GOAL OF THE EXERCISE. Look through the data below and extract, unchanged, the lines from the one that contains "ground two-magnon profile" to the one that contains "open Literature.Analysis.ValidatedNumerics", both included.

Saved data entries
────────────────────

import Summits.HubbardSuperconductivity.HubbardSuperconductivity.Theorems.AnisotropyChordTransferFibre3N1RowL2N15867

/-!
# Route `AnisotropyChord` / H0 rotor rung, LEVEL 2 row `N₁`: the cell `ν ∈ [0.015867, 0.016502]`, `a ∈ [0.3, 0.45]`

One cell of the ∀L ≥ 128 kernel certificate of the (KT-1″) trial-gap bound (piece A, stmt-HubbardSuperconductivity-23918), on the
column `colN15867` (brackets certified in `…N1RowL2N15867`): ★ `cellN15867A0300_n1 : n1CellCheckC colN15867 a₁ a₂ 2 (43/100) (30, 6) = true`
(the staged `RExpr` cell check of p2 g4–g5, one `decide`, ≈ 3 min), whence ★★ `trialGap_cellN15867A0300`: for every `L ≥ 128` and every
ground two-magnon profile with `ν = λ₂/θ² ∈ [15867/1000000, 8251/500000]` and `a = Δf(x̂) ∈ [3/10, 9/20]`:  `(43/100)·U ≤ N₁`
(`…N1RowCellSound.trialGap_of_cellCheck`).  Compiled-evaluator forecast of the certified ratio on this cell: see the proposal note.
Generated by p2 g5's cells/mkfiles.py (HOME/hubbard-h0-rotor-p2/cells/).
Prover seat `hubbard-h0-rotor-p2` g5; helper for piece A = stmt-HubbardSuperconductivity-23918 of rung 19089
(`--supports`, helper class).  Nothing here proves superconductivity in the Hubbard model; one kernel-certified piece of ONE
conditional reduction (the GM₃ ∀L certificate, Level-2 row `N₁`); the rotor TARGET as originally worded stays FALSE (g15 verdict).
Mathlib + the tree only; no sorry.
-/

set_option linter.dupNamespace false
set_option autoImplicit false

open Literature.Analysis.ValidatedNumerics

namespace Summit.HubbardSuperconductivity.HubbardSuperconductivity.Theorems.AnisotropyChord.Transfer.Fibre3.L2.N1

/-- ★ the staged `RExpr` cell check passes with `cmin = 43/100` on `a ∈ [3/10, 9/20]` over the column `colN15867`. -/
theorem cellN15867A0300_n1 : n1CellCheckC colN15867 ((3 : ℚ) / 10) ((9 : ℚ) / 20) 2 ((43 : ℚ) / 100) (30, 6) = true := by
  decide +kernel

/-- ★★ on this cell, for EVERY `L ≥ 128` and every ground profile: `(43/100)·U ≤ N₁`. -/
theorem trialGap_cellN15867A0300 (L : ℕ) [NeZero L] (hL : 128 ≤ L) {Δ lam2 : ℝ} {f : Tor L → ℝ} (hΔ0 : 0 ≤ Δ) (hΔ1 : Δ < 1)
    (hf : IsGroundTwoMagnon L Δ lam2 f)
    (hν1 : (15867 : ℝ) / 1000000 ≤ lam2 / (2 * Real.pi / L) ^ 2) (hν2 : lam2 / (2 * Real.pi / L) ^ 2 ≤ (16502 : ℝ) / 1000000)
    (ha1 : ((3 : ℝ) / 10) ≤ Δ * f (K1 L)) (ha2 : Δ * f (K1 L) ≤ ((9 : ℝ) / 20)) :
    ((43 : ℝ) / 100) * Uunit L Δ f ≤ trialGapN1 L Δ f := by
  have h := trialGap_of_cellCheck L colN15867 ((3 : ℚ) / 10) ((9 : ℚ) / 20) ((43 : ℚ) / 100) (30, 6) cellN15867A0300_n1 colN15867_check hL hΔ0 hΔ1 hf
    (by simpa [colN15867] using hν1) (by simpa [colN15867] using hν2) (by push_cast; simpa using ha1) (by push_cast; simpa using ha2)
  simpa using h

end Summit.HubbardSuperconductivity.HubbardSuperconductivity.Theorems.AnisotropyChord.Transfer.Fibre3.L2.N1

────────────────────

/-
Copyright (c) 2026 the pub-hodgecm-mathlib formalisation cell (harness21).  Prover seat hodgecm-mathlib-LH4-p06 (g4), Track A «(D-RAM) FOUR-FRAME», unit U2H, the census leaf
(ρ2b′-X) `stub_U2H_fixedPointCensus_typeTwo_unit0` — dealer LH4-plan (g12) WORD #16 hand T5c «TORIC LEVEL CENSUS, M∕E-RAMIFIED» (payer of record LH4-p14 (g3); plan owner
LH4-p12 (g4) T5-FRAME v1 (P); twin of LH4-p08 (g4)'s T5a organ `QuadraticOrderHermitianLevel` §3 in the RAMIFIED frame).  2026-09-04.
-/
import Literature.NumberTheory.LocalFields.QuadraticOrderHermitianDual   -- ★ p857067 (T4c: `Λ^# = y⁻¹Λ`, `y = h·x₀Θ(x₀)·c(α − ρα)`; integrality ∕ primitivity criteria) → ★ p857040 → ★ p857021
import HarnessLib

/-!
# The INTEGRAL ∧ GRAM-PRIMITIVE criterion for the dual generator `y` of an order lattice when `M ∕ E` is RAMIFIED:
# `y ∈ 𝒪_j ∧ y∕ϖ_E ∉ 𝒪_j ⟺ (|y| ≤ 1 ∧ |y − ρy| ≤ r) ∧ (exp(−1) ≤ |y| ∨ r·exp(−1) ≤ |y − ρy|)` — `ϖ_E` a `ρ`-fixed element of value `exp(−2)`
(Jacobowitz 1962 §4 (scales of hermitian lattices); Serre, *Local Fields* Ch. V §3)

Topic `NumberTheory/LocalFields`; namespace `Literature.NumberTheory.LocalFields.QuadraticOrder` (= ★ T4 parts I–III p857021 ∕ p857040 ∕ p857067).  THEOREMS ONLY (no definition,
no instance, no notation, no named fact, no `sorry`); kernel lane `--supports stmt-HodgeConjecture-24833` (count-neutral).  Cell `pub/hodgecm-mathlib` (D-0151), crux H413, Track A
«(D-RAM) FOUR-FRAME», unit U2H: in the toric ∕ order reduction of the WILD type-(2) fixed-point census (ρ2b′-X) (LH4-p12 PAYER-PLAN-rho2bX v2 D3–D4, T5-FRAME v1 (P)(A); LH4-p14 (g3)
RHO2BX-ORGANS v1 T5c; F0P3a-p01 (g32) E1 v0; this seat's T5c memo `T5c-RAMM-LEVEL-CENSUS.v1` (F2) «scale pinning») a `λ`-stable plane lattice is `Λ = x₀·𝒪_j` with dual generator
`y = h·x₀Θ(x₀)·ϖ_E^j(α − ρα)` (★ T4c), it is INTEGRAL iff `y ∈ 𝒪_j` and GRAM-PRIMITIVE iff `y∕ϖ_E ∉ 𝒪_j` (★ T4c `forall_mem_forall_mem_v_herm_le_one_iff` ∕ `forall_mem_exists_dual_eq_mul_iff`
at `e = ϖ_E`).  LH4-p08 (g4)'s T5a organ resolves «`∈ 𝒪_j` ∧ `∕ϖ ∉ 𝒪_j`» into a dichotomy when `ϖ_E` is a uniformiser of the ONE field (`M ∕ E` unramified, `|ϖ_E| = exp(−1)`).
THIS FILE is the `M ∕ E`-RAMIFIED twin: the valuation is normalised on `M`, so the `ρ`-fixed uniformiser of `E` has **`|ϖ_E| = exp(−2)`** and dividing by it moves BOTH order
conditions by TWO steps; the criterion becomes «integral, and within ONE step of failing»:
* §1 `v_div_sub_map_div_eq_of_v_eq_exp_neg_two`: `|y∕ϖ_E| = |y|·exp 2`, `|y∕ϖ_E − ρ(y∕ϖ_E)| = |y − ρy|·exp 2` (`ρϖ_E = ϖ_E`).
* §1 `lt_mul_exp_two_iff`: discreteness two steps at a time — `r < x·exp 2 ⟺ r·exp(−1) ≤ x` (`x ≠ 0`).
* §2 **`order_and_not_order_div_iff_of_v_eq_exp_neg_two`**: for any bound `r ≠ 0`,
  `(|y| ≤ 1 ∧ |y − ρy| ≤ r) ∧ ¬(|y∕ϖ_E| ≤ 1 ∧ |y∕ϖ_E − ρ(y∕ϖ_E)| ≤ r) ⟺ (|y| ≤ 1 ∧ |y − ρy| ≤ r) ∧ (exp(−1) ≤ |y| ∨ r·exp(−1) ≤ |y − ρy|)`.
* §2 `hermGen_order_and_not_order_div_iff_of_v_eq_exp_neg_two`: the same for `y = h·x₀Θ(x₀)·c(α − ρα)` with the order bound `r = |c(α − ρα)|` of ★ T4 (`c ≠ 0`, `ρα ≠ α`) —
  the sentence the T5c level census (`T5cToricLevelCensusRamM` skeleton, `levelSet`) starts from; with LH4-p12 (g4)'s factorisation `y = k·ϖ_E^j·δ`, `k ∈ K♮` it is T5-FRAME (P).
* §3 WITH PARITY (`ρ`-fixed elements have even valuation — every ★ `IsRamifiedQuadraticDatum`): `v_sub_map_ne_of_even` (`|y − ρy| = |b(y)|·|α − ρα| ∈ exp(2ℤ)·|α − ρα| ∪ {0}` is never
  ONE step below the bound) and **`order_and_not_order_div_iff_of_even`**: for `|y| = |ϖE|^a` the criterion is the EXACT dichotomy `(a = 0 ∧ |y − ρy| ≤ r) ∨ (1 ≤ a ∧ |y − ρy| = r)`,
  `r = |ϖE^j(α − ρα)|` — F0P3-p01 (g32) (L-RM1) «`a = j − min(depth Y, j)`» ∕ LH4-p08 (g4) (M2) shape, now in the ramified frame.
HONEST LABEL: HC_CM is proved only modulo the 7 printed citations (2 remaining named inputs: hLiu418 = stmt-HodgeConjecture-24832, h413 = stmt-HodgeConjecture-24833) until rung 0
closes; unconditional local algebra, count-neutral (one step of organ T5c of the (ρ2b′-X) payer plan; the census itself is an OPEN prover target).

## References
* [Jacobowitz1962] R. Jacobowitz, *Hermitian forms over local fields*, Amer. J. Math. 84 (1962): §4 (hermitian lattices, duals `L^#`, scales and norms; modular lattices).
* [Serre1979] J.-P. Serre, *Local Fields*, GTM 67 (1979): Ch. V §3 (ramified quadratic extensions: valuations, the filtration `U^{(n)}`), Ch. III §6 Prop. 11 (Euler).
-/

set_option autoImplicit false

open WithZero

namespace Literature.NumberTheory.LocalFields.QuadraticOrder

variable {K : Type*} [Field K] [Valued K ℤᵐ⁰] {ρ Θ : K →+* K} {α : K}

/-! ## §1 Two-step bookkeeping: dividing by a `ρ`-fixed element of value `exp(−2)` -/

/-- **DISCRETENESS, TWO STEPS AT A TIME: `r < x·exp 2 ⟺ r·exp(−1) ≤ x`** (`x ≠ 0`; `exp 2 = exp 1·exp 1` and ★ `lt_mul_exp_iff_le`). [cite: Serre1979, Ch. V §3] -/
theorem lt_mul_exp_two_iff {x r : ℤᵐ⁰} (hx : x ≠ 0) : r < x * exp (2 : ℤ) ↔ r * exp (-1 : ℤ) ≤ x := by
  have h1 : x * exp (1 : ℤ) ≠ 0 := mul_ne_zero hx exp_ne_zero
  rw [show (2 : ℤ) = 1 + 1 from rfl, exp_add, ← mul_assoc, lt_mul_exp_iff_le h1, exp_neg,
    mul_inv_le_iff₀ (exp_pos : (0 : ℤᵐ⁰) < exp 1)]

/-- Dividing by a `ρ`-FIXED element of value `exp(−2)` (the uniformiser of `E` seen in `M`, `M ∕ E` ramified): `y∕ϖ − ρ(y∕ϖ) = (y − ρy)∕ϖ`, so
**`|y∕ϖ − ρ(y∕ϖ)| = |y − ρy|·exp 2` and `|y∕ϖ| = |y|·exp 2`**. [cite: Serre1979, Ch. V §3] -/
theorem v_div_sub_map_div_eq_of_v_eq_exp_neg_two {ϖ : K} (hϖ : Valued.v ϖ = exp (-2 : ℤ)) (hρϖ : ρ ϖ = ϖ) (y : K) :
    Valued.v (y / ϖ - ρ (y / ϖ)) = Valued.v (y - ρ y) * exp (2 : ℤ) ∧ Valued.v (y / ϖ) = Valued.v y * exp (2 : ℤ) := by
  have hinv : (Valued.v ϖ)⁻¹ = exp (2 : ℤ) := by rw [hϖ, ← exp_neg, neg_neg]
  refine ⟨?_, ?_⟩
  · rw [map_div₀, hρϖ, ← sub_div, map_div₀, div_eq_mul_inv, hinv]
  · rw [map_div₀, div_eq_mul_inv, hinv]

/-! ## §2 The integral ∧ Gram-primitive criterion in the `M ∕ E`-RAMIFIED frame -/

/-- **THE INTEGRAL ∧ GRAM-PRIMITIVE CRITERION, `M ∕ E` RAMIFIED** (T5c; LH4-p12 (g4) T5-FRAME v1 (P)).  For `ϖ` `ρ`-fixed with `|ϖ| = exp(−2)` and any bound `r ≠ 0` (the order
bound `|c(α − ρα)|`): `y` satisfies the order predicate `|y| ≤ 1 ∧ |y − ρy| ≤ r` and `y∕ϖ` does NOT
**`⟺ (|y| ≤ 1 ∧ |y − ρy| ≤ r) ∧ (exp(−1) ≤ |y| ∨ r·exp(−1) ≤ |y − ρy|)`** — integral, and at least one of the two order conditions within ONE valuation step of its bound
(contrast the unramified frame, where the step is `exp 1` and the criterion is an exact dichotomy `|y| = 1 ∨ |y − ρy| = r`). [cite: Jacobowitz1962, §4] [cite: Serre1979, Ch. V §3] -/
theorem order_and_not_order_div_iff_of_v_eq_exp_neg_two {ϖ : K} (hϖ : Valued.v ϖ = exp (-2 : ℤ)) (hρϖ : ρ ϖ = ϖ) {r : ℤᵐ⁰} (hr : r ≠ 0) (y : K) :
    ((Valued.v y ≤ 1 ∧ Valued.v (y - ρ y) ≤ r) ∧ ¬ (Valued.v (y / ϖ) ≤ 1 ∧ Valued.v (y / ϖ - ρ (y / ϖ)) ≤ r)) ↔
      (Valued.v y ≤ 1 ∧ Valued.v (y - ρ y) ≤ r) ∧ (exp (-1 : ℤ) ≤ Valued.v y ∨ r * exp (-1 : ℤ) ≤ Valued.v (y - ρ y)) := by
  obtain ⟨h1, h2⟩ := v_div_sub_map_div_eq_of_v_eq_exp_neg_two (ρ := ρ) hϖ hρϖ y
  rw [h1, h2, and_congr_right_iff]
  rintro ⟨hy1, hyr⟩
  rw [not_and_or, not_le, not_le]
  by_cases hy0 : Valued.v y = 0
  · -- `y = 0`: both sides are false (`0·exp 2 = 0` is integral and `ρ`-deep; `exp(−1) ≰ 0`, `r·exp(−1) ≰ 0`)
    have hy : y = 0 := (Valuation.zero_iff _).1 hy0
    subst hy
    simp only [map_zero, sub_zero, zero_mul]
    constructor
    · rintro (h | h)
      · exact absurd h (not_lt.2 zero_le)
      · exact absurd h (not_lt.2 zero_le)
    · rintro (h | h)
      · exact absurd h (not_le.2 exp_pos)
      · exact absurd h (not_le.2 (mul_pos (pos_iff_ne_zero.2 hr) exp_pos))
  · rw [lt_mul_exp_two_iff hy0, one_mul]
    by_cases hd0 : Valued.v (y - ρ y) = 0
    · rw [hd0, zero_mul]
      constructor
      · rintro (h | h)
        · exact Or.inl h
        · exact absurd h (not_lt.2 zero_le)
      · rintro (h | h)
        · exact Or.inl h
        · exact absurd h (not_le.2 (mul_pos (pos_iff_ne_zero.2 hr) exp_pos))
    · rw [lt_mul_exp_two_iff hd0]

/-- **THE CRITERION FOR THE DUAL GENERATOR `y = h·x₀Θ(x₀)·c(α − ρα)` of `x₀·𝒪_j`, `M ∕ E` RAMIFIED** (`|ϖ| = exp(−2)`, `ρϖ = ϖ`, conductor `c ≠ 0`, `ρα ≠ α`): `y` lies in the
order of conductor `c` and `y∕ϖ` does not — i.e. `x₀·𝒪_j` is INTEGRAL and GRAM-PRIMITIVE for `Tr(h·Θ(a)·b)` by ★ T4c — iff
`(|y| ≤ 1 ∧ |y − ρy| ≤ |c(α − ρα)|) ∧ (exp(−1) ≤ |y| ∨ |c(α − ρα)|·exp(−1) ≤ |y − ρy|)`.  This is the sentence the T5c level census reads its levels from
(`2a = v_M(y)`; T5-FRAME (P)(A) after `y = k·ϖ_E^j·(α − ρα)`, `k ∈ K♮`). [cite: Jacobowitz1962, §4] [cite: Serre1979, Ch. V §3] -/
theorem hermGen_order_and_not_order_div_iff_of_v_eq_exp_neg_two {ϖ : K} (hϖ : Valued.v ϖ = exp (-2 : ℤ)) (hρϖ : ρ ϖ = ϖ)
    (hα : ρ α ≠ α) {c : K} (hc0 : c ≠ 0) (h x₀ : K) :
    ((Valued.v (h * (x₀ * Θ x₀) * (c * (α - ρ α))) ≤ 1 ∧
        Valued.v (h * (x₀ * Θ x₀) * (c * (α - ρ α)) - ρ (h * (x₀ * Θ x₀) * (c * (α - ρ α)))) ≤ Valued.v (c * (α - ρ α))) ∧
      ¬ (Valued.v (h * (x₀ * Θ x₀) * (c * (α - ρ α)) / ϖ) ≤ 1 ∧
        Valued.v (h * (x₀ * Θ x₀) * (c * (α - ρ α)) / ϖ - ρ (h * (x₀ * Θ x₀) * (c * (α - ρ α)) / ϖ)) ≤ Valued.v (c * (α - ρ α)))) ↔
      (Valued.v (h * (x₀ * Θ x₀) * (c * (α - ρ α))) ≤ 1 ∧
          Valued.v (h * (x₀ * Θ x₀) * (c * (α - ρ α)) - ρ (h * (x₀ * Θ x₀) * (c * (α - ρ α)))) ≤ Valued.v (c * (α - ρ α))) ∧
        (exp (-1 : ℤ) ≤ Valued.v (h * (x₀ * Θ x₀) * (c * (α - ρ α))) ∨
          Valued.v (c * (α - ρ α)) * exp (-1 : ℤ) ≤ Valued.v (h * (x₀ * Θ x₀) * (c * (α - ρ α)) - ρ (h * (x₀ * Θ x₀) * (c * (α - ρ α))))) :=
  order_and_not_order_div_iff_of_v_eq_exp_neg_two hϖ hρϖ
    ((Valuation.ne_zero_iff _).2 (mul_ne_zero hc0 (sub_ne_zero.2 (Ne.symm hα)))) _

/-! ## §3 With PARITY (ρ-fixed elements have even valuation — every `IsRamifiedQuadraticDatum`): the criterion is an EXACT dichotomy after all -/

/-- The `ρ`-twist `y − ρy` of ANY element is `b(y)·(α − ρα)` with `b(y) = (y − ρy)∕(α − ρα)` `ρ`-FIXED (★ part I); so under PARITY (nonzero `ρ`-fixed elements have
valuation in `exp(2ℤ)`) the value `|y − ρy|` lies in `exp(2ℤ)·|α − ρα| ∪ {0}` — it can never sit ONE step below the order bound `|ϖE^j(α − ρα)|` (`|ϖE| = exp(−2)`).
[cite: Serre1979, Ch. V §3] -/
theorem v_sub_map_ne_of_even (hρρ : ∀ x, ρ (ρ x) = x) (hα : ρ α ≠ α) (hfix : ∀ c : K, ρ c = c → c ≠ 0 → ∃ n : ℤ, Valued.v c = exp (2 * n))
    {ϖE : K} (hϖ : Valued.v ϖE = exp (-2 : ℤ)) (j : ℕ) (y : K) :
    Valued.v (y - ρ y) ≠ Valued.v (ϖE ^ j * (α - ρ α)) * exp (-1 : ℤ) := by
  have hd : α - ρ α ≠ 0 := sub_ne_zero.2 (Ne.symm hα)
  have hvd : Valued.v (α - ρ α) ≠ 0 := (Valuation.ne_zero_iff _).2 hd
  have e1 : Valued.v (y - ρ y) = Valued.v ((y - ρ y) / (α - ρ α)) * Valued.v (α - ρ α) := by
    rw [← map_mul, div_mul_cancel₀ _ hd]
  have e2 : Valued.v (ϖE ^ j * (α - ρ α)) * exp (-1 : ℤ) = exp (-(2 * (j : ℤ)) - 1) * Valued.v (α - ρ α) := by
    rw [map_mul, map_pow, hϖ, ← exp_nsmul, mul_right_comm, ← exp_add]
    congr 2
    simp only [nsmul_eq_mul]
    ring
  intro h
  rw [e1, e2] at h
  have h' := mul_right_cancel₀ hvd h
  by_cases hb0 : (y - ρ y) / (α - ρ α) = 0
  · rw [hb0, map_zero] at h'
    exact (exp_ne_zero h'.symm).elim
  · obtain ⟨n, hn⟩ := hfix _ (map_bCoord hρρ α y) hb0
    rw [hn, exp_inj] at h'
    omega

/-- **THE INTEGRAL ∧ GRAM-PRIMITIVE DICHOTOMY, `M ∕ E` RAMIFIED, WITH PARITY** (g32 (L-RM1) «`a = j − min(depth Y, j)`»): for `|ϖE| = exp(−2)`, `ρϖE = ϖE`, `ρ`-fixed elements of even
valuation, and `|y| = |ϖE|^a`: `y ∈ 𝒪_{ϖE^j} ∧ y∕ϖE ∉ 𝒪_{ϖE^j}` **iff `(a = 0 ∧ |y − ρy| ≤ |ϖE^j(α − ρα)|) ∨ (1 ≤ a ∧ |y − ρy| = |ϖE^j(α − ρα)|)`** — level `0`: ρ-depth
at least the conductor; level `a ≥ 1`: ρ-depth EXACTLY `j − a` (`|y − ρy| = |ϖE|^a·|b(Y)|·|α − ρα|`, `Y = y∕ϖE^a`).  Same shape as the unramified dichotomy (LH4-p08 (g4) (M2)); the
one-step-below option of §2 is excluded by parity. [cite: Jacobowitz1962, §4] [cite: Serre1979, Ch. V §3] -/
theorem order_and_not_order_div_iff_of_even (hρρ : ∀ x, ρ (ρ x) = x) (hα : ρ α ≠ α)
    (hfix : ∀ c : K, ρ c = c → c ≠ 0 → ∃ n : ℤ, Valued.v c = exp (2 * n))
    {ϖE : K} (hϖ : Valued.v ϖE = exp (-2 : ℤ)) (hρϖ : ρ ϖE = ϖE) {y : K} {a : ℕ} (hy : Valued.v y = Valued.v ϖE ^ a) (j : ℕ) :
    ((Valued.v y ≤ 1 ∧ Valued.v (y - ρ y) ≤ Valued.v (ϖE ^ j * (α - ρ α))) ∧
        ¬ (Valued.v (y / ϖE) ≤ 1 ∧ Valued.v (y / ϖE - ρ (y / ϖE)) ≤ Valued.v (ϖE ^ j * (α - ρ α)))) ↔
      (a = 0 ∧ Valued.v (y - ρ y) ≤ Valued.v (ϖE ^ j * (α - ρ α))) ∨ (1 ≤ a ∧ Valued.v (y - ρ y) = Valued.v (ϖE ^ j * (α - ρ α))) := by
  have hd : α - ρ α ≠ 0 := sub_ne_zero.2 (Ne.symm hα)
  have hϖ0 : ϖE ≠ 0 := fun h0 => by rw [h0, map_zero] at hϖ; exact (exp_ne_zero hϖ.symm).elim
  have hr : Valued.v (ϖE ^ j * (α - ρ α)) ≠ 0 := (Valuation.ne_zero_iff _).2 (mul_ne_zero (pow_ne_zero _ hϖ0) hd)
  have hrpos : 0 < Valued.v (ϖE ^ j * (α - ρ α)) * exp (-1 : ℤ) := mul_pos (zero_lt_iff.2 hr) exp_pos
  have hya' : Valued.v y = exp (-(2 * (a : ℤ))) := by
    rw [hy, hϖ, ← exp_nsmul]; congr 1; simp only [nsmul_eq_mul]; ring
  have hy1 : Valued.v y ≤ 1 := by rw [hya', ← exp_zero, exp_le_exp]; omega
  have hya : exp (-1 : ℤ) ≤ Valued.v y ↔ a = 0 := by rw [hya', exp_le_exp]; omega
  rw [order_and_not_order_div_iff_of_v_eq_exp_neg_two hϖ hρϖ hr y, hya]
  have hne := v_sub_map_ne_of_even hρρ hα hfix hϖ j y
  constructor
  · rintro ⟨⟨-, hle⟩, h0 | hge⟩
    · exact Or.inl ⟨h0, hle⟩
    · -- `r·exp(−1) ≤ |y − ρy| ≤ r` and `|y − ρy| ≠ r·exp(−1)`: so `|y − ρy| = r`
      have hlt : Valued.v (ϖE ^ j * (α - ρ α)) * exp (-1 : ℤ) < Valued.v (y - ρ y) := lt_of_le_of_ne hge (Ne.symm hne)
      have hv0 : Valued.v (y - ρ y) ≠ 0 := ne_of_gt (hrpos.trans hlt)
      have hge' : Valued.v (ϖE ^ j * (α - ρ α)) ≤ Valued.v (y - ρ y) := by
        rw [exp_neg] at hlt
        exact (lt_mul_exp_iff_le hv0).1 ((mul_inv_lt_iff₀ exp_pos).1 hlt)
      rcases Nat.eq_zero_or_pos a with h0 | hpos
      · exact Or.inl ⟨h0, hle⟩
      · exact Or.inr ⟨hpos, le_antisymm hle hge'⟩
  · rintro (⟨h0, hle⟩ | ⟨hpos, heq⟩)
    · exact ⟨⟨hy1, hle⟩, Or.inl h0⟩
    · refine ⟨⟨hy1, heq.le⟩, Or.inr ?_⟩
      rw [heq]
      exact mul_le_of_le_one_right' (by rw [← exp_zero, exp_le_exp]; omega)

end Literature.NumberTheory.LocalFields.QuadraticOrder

────────────────────

EXERCISE RESPONSE.
ground two-magnon profile with `ν = λ₂/θ² ∈ [15867/1000000, 8251/500000]` and `a = Δf(x̂) ∈ [3/10, 9/20]`:  `(43/100)·U ≤ N₁`
(`…N1RowCellSound.trialGap_of_cellCheck`).  Compiled-evaluator forecast of the certified ratio on this cell: see the proposal note.
Generated by p2 g5's cells/mkfiles.py (HOME/hubbard-h0-rotor-p2/cells/).
Prover seat `hubbard-h0-rotor-p2` g5; helper for piece A = stmt-HubbardSuperconductivity-23918 of rung 19089
(`--supports`, helper class).  Nothing here proves superconductivity in the Hubbard model; one kernel-certified piece of ONE
conditional reduction (the GM₃ ∀L certificate, Level-2 row `N₁`); the rotor TARGET as originally worded stays FALSE (g15 verdict).
Mathlib + the tree only; no sorry.
-/

set_option linter.dupNamespace false
set_option autoImplicit false

open Literature.Analysis.ValidatedNumerics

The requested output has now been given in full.